[Collected data entries]
import Mathlib
import Literature.MathematicalPhysics.QuantumFieldTheory.Balaban1983to89.T4InputCauchyRateSecant

/-!
# T4InputCauchyRateSharp — the load-bearing smallness `ω + Λ·c < θ′` of the lineage's NE5 closures is SHARP at the typed
# interface: a two-parameter family of step models meeting EVERY consumed hypothesis set of the closures (represented runs,
# base class, EXACT data-Lipschitz / operator-Lipschitz / class-wide history-secant moduli `Λ = 1`, one-run bounds, operator
# rate `θ_op = ω`, identical insertions, natural history gain `c` at age damping `ω`) whose NE5 rates are EXACTLY
# `[ω + c, ∞)`; file v1.1 DECIDES THE THRESHOLD RATE ITSELF: off resonance (`θ_op ≠ ω + Λ·c`) it is ATTAINED by every pair
# obeying the recursive budget — the renewal recursion solved exactly, no smallness hypothesis — and at resonance
# (`θ_op = ω + Λ·c`) it is NOT, on a second family (cell `pub-balaban`, T⁴-continuum fan-out, node U3 / spine estimate NE5,
# prover seat P1 = "cluster-expansion derivative bound: differentiate B13's convergent expansion in V and bound term-wise
# (analyticity strip ⇒ Cauchy estimate)"; a SIBLING LEAF of `T4InputCauchyRateSecant` (file v1, frozen), which it imports
# BY NAME and does not modify; file v1.1 = v1 + §5–§8, ADDITIVE: v1's §1–§4 are byte-identical)

HONEST FRAMING. The cell's T4 target is rung (B)+1 (existence AND uniqueness of the ε → 0 limit of Bałaban's unit-scale
expectations on a FIXED finite torus T⁴); NOT infinite volume, NOT a mass gap, NOT the Clay problem. The conditionals of
the spine (BetaPertH, (B), (B^μ)) are untouched here and stay explicit wherever the spine composes (`T4OutputRate`
docstring; T4-DAG §2). NOTHING printed in [Balaban1987RG1], [Balaban1988RG2Cluster], [Balaban1988Convergent] is asserted:
this module contains NO new hypothesis shape and NO reading of print; it is kernel-checked real-number analysis about the
SHAPES of the imported leaves (`T4InputCauchyRateData` v5, `T4InputCauchyRateSpecies` v1.4, `T4InputCauchyRateSecant` v1)
on the toy carriers of `T4InputCauchyRate` v1. The estimate NE5 is NOT PRINTED (cell GAPS G-t4-U3-1) and is not claimed
here for any actual step; NOT summit progress.

THE QUESTION IT SETTLES (census row S of the cell wall sheet `WALLS-NE5-P1.md`; record `t4/T4-EST-NE5-P1.md` §36–§40).
Every closure of the lineage delivers NE5 at the rates `θ′ ∈ (max(θ_op, ω + Λ·c), 1]` only — `Λ` the CONSUMED output
modulus in the newest previous action (`StepModel.DataLipschitz` of file v5 §11; the history-species modulus `Λhist` of
`T4InputCauchyRateSpecies.DataLipschitz₂` §2; the class-wide secant modulus `Λhist` of `T4InputCauchyRateSecant.HistSecant`
§2), `c` the natural history gain and `ω` the age damping of `StepModel.InsertionDampedNat` — with a constant blowing up at
the threshold. So far the threshold was ONE-SIDED knowledge: a sufficient condition produced by summing the geometric
series of the mixed recursion `D_k ≤ Aθ^k + Σ_{j<k} b·ω^{k−j}·D_j` (`T4InputCauchyRate.RecursiveRate`), possibly an
artefact of that proof. This leaf makes it TWO-SIDED at the interface: NO argument consuming only these hypothesis sets
can conclude NE5 at any rate `θ′ < ω + Λ·c`, because a model meeting all of them (with `Λ = 1`) violates it there (file
v1, §1–§4); and it decides the remaining point `θ′ = max(θ_op, ω + Λ·c)` ITSELF (file v1.1, §5–§8).

THE WITNESS (§1–§2). Carriers `toyCarriers` (domains = creation steps `k : ℕ`, no tree length, trivial backgrounds); for
parameters `ω c : ℝ` the model `sharpModel ω c`: output `Out(o, h) = o + h` (entire; Lipschitz with modulus EXACTLY `1` in
each species at unit margins — for every reach, and across every class), operator data `ω^k` versus `0` (operator rate
`θ_op = ω`, `δ = 1`), the SAME insertion for both runs (`δ′ = 0`) reading the whole earlier table with GEOMETRIC MEMORY
`ins_k(t) = c·Σ_{j<k} ω^{k−1−j}·t(j)` (`sharpIns`: linear; `InsertionDampedNat κ c ω` — natural gain `c`, damping `ω`),
base class `{(0, 0)}`; run B `≡ 0` (`T4InputCauchyRate.toyEB`), run A `E_A(k) = (ω + c)^k` (`sharpEA ω c`) — represented,
because `c·Σ_{j<k} ω^{k−1−j}(ω + c)^j = (ω + c)^k − ω^k` (`mul_sharpSum`: the discrepancy recursion behind the closures
holds with EQUALITY at every scale). §2 checks every consumed hypothesis: `RepresentsA/B`, `InBase`, `OutputEnvelope`
(`G = 2`), `DataLipschitz κ 1 ρ₀` (every `ρ₀`), `DataLipschitz₂ κ 1 1 ρ₀`, `OpLipschitz κ 1 ρ₀`, `HistSecant K κ 1`
(every class `K`), `HistPairInClass` (universal class), `DecayBound` (`EA₀ = 1` for `0 ≤ ω + c ≤ 1`; `E₀ = 0`),
`OperatorRate 1 ω`, `InsertionRate κ E₀ 0 θ`, `InsLinear` / `InsAffine`, `InsertionDampedNat κ c ω`.

WHAT IS PROVED (§3; [folklore] throughout; `0 < ω`, `0 ≤ c`, `ω + c ≤ 1` where needed). (i) THE CLOSURES FIRE down to
the threshold: `sharp_ne5_lip` — file v5's `StepModel.ne5_at_of_stepModel_lip_nat` applies for every `θ′ ∈ (ω + c, 1]`
(reach `ρ₀ = 1 + c/(1 − ω)` from the first scale: `k₀ = 0`, `B = 0`); `sharp_ne5_secant` — `T4InputCauchyRateSecant`'s
`ne5_at_of_stepModel_secant_nat` likewise (universal class, operator reach `1`). (ii) NE5 HOLDS AT AND ABOVE the threshold
with constant `1`: `sharp_ne5_of_le : ω + c ≤ θ′ → NE5 (sharpEA ω c) toyEB univ 0 θ′ 1`. (iii) NE5 FAILS BELOW IT for
every constant: `sharp_not_ne5_of_lt : θ′ < ω + c → ¬ NE5 (sharpEA ω c) toyEB univ 0 θ′ C₅` (for `θ′ ≤ 0` from the
scales 1 and 2; for `0 < θ′ < ω + c` because `((ω + c)/θ′)^k` is unbounded); hence
`sharp_ne5_iff : (∃ C₅, NE5 (sharpEA ω c) toyEB univ 0 θ′ C₅) ↔ ω + c ≤ θ′`, and for `c > 0`
`sharp_not_ne5_at_input_rate`: the outputs converge STRICTLY SLOWER than every input of the step (operators at rate `ω`,
insertions identical) — the rate loss through the history feed is real at the interface, not an artefact of the proofs.
§4: the numbers at `ω = 1/2`, `c = 1/4` (threshold `3/4`; the closures' constant `(θ′ − 1/2)/(θ′ − 3/4) ≥ 2` on `(3/4, 1]`
against the true constant `1`).

FILE v1.1 (ADDITIVE, §5–§8): THE THRESHOLD RATE ITSELF. File v1 left one slack: the closures need the STRICT
`ω + Λ·c < θ′`, with a constant `↑ ∞` at the threshold, while the witness has NE5 AT `ω + c` with constant `1`. §5 solves
the renewal recursion behind `RecursiveRate` EXACTLY — `renewal_identity`: a sequence with `E_0 = A` and
`E_{k+1} = (1 + b)ω·E_k + Aθ^k(θ − ω)` solves `E_k = Aθ^k + Σ_{j<k} bω^{k−j}E_j` with equality; a nonnegative exact
solution bounds the discrepancies scale by scale (`boundedAtScale_of_solution`) — and decides the slack. (α) OFF
RESONANCE, input rate `θ` STRICTLY BELOW the threshold `(1 + b)ω`: `RecursiveRate` ALONE gives NE5 AT the rate `(1 + b)ω`
with the `k`-UNIFORM constant `A·max(1, bω/((1 + b)ω − θ))` and NO smallness hypothesis (`ne5_threshold_of_recursiveRate`:
`ω ≤ θ`, exact solution `A[bω((1 + b)ω)^k − (θ − ω)θ^k]/((1 + b)ω − θ)`; `ne5_threshold_of_recursiveRate_of_le`: `θ ≤ ω`,
constant `A`; `ne5_threshold_of_recursiveRate'`: both); with file v1's `ne5_of_recursiveRate` (`θ > (1 + b)ω`) the budget
gives NE5 AT `max(θ, (1 + b)ω)` whenever `θ ≠ (1 + b)ω` (`ne5_at_max_of_recursiveRate`) and at every larger rate always
(`ne5_above_max_of_recursiveRate`). §6 carries (α) to the two `Λ`-faced closures the witness family meets:
`ne5_threshold_of_stepModel_lip_nat` IS file v5's `StepModel.ne5_at_of_stepModel_lip_nat` with its smallness
`ω + Λ·c < θ′` REPLACED by `θ < ω + Λ·c` and the conclusion AT `θ′ = ω + Λ·c` (constant
`(Λ(δ + δ′) + B)·max(1, Λc/(ω + Λc − θ))`; `ω < 1` now explicit), and `ne5_threshold_of_stepModel_secant_nat` IS
`T4InputCauchyRateSecant.ne5_at_of_stepModel_secant_nat` so modified. §7 checks that (α) is EXACT on the witness of §1:
the general closure returns `NE5 (sharpEA ω c) toyEB univ 0 (ω + c) 1` (`sharp_ne5_threshold_lip`,
`sharp_ne5_at_threshold_of_closure`) — the rate AND the constant of `sharp_ne5_of_le`. (β) AT RESONANCE `θ = (1 + b)ω`
the exact solution is `A(1 + k·b/(1 + b))((1 + b)ω)^k` (`boundedAtScale_resonance_of_recursiveRate`): a LINEARLY GROWING
prefactor — NE5 at every `θ′ > (1 + b)ω` (`resSeq_le`: `(1 + k·c/r)r^k ≤ (1 + c/(θ′ − r))θ′^k`), no uniform constant at
the threshold, and none exists: the RESONANT WITNESS `resModel ω c` of §7 — `sharpModel ω c` with the operator data moved
to the threshold rate, `(ω + c)^k` versus `0`, so `θ_op = ω + c = ω + Λ·c`; run A `resEA ω c = (1 + k·c/(ω + c))(ω + c)^k`,
represented because it solves the recursion exactly (`res_sum`) and ATTAINING the resonance budget
(`res_attains_resonance_budget`); every consumed hypothesis again holds (`res_representsA/B`, `res_inBase`,
`res_outputEnvelope`, `res_dataLipschitz`, `res_dataLipschitz₂`, `res_opLipschitz`, `res_histSecant`,
`res_histPairInClass`, `res_decayA` with `EA₀ = 1 + c/(1 − (ω + c))` for `ω + c < 1`, `res_operatorRate 1 (ω + c)`,
`res_insertionRate`, `res_insLinear/Affine`, `res_insertionDampedNat`) — has NE5 rates EXACTLY the OPEN half-line
`{θ′ | ω + c < θ′}`: `res_ne5_of_gt` (constant `1 + c/(θ′ − (ω + c))`), `res_ne5_lip` (file v5's closure fires on
`(ω + c, 1]`), `res_not_ne5_of_le` (fails at every `θ′ ≤ ω + c` for every constant: `E_A(k)/(ω + c)^k = 1 + k·c/(ω + c)` is
unbounded), `res_ne5_iff`, `resonance_two_sided`. §8: the numbers at `ω = 1/2`, `c = 1/4` (`threshold_three_quarters`:
AT `3/4` the general closure gives constant `1` on the §1 witness, while on the resonant witness NE5 at `3/4` fails and
holds at `θ′ = 1` with constant `2`).

WHAT IT MEANS, HONESTLY ([analysis]; no census VALUE changes; lettering as record §38.4/§40). (a) Row S is TWO-SIDED at
the interface and, with file v1.1, DECIDED AT EVERY RATE: for pairs obeying the recursive budget with parameters
`(θ_op, ω, b)` the closures give NE5 on `[max(θ_op, (1 + b)ω), ∞)` off resonance and on `(θ_op, ∞)` at resonance
`θ_op = (1 + b)ω`, and both shapes OCCUR as the exact rate sets of models meeting every consumed hypothesis set with
`(Λ, bω) = (1, c)`: the closed half-line from the threshold (§1, `θ_op = ω`: `sharp_ne5_iff`) and the open one (§7,
`θ_op = ω + c`: `res_ne5_iff`). File v1's sentence (d) "the closures' constant tends to `∞` at the threshold, where the
true constant is `1`" is thereby SHARPENED: off resonance the blow-up was an artefact of the geometric-series proof (the
exact solution has a uniform constant at the threshold, and the general closure returns the true constant `1` on the §1
witness), at resonance it is the truth (no constant exists at the threshold). Only the product `Λ·c` is margin-gauge-invariant
(`T4InputCauchyRateSpecies` NUMBERS (g)); the families realise every value of it. (b) The census question "is the
exponent loss `a < ᾱ` at fixed `ε₁` an artefact of the proof?" keeps its answer NO at the interface: no argument consuming
only these hypothesis sets concludes NE5 below `ω + Λ·c`; the exponent restriction of the census
(`T4InputCauchyRateData` NUMBERS (e), `T4InputCauchyRateSpecies` (f)–(g″), `T4InputCauchyRateSecant` (h)) is the TRUE
CONTENT of those hypotheses up to the now-admissible endpoint, and an NE5 exponent closer to the input exponent needs an
input BEYOND them — a history gain or modulus DECAYING in `k`, or a cancellation between the operator and the history
channels — none of which this lineage has located in print (the levels `E₀`, `ε₁` and the age factor of
[Balaban1988RG2Cluster] p. 8–9 are uniform in `k`; loci on the lineage sheet `b13-loci.md`). Whether the threshold
exponent itself is admissible (`≤` versus `<`) is not census currency: downstream (node U3) consumes NE5 at SOME `θ′ < 1`.
(c) FACES: both witnesses are face-independent (every `Λ`-faced hypothesis of the Lipschitz, species and secant faces
holds with modulus `1`), and §6 gives the threshold version of the Lipschitz and secant faces; the Cauchy-faced closures
(`…near_nat`, fibre / class / budget / termwise) are not instantiated on the families and are not sharp for them (on these
models Cauchy's modulus from the envelope `G = 2` is `2/(1 − ρ₀) > 1 = Λ`, cf. file v5 §12), so only the CONSUMED
threshold is attained; the kernel instantiates `Λ = 1` and general `Λ` enters the reading through the gauge `c ↦ Λ·c`
only. (d) NOT CLAIMED: anything about Bałaban's actual step — whether the actual `Λhist·c♮` is small is the open wall
W2-hist / W3 of the wall sheet exactly as before, and whether the actual step is "resonant" is not a question the census
asks (it reads exponents); the witnesses are two-line linear models, not field theories; constants are not census
currency.
-/

noncomputable section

WHAT YOU ARE ASKED TO DO: Print exactly the lines from the beginning of the entries through the line with "# T4InputCauchyRateSharp —". Output nothing more.

TASK RESPONSE:
import Mathlib
import Literature.MathematicalPhysics.QuantumFieldTheory.Balaban1983to89.T4InputCauchyRateSecant

/-!
# T4InputCauchyRateSharp — the load-bearing smallness `ω + Λ·c < θ′` of the lineage's NE5 closures is SHARP at the typed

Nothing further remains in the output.